What this task involves ▸
Keeping every line intact, repeat the data word for word.

*** Opening Data ***

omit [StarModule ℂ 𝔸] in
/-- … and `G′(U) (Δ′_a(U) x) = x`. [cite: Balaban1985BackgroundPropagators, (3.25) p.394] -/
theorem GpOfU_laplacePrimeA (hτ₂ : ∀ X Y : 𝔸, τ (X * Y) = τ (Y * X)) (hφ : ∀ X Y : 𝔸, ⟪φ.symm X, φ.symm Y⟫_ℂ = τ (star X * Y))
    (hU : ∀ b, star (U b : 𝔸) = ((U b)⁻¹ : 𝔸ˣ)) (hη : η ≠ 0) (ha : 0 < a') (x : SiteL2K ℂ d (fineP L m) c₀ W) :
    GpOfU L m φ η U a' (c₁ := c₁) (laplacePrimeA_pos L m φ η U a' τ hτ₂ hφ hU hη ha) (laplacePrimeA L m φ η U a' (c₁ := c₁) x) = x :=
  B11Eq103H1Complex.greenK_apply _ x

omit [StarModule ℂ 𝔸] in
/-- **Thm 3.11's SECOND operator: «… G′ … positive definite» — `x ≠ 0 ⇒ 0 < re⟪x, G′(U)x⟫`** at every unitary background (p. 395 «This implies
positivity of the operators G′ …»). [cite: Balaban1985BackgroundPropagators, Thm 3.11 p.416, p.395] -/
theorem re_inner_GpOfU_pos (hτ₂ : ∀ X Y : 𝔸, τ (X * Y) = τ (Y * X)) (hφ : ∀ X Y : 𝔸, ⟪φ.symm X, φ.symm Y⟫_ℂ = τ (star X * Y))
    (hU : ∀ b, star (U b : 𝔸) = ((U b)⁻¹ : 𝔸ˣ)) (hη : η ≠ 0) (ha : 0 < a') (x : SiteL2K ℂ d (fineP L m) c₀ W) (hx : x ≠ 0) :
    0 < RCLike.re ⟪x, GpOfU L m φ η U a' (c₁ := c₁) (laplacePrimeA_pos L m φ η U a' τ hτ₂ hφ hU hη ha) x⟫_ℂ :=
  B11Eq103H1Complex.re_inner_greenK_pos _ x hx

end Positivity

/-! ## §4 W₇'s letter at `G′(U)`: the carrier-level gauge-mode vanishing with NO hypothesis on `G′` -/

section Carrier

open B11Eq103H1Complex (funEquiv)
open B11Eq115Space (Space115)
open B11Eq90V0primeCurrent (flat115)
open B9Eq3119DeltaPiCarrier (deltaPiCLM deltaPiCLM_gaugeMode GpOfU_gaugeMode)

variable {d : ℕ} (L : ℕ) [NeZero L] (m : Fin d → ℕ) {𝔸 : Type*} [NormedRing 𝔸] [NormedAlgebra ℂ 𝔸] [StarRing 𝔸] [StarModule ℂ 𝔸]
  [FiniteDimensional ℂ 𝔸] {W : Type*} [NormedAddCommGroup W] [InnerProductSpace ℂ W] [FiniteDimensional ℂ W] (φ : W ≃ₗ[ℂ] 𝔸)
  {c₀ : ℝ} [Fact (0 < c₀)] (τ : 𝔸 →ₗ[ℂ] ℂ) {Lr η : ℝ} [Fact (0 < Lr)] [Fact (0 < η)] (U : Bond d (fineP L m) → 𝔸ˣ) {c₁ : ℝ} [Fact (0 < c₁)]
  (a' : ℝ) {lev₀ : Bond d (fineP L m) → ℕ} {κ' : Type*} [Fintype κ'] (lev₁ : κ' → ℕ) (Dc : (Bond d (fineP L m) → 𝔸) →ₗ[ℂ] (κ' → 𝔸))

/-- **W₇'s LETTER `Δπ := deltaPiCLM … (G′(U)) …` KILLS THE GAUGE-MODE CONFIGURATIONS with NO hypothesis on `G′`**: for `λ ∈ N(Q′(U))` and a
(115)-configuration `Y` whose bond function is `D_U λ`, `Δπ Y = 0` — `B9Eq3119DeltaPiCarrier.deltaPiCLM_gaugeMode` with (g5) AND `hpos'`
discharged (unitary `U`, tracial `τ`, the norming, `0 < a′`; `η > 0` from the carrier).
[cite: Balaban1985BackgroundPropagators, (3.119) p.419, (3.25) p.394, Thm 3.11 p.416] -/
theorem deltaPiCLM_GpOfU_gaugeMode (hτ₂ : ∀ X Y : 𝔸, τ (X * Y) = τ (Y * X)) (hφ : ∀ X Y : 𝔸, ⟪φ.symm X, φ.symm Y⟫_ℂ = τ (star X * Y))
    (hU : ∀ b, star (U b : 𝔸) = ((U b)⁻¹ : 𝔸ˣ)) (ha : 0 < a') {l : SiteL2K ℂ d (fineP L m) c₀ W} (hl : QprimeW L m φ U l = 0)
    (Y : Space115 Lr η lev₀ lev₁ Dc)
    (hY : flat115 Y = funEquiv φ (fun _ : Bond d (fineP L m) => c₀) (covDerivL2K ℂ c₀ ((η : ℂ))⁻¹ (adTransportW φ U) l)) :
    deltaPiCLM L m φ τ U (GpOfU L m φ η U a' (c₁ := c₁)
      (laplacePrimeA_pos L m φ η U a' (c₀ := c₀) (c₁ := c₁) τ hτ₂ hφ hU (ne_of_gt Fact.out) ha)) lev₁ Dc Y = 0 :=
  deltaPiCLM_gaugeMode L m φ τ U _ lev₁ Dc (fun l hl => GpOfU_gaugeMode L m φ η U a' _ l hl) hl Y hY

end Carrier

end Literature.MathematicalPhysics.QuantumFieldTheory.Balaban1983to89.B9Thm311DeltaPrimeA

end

*** Closing Data ***

Output below ▸
omit [StarModule ℂ 𝔸] in
/-- … and `G′(U) (Δ′_a(U) x) = x`. [cite: Balaban1985BackgroundPropagators, (3.25) p.394] -/
theorem GpOfU_laplacePrimeA (hτ₂ : ∀ X Y : 𝔸, τ (X * Y) = τ (Y * X)) (hφ : ∀ X Y : 𝔸, ⟪φ.symm X, φ.symm Y⟫_ℂ = τ (star X * Y))
    (hU : ∀ b, star (U b : 𝔸) = ((U b)⁻¹ : 𝔸ˣ)) (hη : η ≠ 0) (ha : 0 < a') (x : SiteL2K ℂ d (fineP L m) c₀ W) :
    GpOfU L m φ η U a' (c₁ := c₁) (laplacePrimeA_pos L m φ η U a' τ hτ₂ hφ hU hη ha) (laplacePrimeA L m φ η U a' (c₁ := c₁) x) = x :=
  B11Eq103H1Complex.greenK_apply _ x

omit [StarModule ℂ 𝔸] in
/-- **Thm 3.11's SECOND operator: «… G′ … positive definite» — `x ≠ 0 ⇒ 0 < re⟪x, G′(U)x⟫`** at every unitary background (p. 395 «This implies
positivity of the operators G′ …»). [cite: Balaban1985BackgroundPropagators, Thm 3.11 p.416, p.395] -/
theorem re_inner_GpOfU_pos (hτ₂ : ∀ X Y : 𝔸, τ (X * Y) = τ (Y * X)) (hφ : ∀ X Y : 𝔸, ⟪φ.symm X, φ.symm Y⟫_ℂ = τ (star X * Y))
    (hU : ∀ b, star (U b : 𝔸) = ((U b)⁻¹ : 𝔸ˣ)) (hη : η ≠ 0) (ha : 0 < a') (x : SiteL2K ℂ d (fineP L m) c₀ W) (hx : x ≠ 0) :
    0 < RCLike.re ⟪x, GpOfU L m φ η U a' (c₁ := c₁) (laplacePrimeA_pos L m φ η U a' τ hτ₂ hφ hU hη ha) x⟫_ℂ :=
  B11Eq103H1Complex.re_inner_greenK_pos _ x hx

end Positivity

/-! ## §4 W₇'s letter at `G′(U)`: the carrier-level gauge-mode vanishing with NO hypothesis on `G′` -/

section Carrier

open B11Eq103H1Complex (funEquiv)
open B11Eq115Space (Space115)
open B11Eq90V0primeCurrent (flat115)
open B9Eq3119DeltaPiCarrier (deltaPiCLM deltaPiCLM_gaugeMode GpOfU_gaugeMode)

variable {d : ℕ} (L : ℕ) [NeZero L] (m : Fin d → ℕ) {𝔸 : Type*} [NormedRing 𝔸] [NormedAlgebra ℂ 𝔸] [StarRing 𝔸] [StarModule ℂ 𝔸]
  [FiniteDimensional ℂ 𝔸] {W : Type*} [NormedAddCommGroup W] [InnerProductSpace ℂ W] [FiniteDimensional ℂ W] (φ : W ≃ₗ[ℂ] 𝔸)
  {c₀ : ℝ} [Fact (0 < c₀)] (τ : 𝔸 →ₗ[ℂ] ℂ) {Lr η : ℝ} [Fact (0 < Lr)] [Fact (0 < η)] (U : Bond d (fineP L m) → 𝔸ˣ) {c₁ : ℝ} [Fact (0 < c₁)]
  (a' : ℝ) {lev₀ : Bond d (fineP L m) → ℕ} {κ' : Type*} [Fintype κ'] (lev₁ : κ' → ℕ) (Dc : (Bond d (fineP L m) → 𝔸) →ₗ[ℂ] (κ' → 𝔸))

/-- **W₇'s LETTER `Δπ := deltaPiCLM … (G′(U)) …` KILLS THE GAUGE-MODE CONFIGURATIONS with NO hypothesis on `G′`**: for `λ ∈ N(Q′(U))` and a
(115)-configuration `Y` whose bond function is `D_U λ`, `Δπ Y = 0` — `B9Eq3119DeltaPiCarrier.deltaPiCLM_gaugeMode` with (g5) AND `hpos'`
discharged (unitary `U`, tracial `τ`, the norming, `0 < a′`; `η > 0` from the carrier).
[cite: Balaban1985BackgroundPropagators, (3.119) p.419, (3.25) p.394, Thm 3.11 p.416] -/
theorem deltaPiCLM_GpOfU_gaugeMode (hτ₂ : ∀ X Y : 𝔸, τ (X * Y) = τ (Y * X)) (hφ : ∀ X Y : 𝔸, ⟪φ.symm X, φ.symm Y⟫_ℂ = τ (star X * Y))
    (hU : ∀ b, star (U b : 𝔸) = ((U b)⁻¹ : 𝔸ˣ)) (ha : 0 < a') {l : SiteL2K ℂ d (fineP L m) c₀ W} (hl : QprimeW L m φ U l = 0)
    (Y : Space115 Lr η lev₀ lev₁ Dc)
    (hY : flat115 Y = funEquiv φ (fun _ : Bond d (fineP L m) => c₀) (covDerivL2K ℂ c₀ ((η : ℂ))⁻¹ (adTransportW φ U) l)) :
    deltaPiCLM L m φ τ U (GpOfU L m φ η U a' (c₁ := c₁)
      (laplacePrimeA_pos L m φ η U a' (c₀ := c₀) (c₁ := c₁) τ hτ₂ hφ hU (ne_of_gt Fact.out) ha)) lev₁ Dc Y = 0 :=
  deltaPiCLM_gaugeMode L m φ τ U _ lev₁ Dc (fun l hl => GpOfU_gaugeMode L m φ η U a' _ l hl) hl Y hY

end Carrier

end Literature.MathematicalPhysics.QuantumFieldTheory.Balaban1983to89.B9Thm311DeltaPrimeA

end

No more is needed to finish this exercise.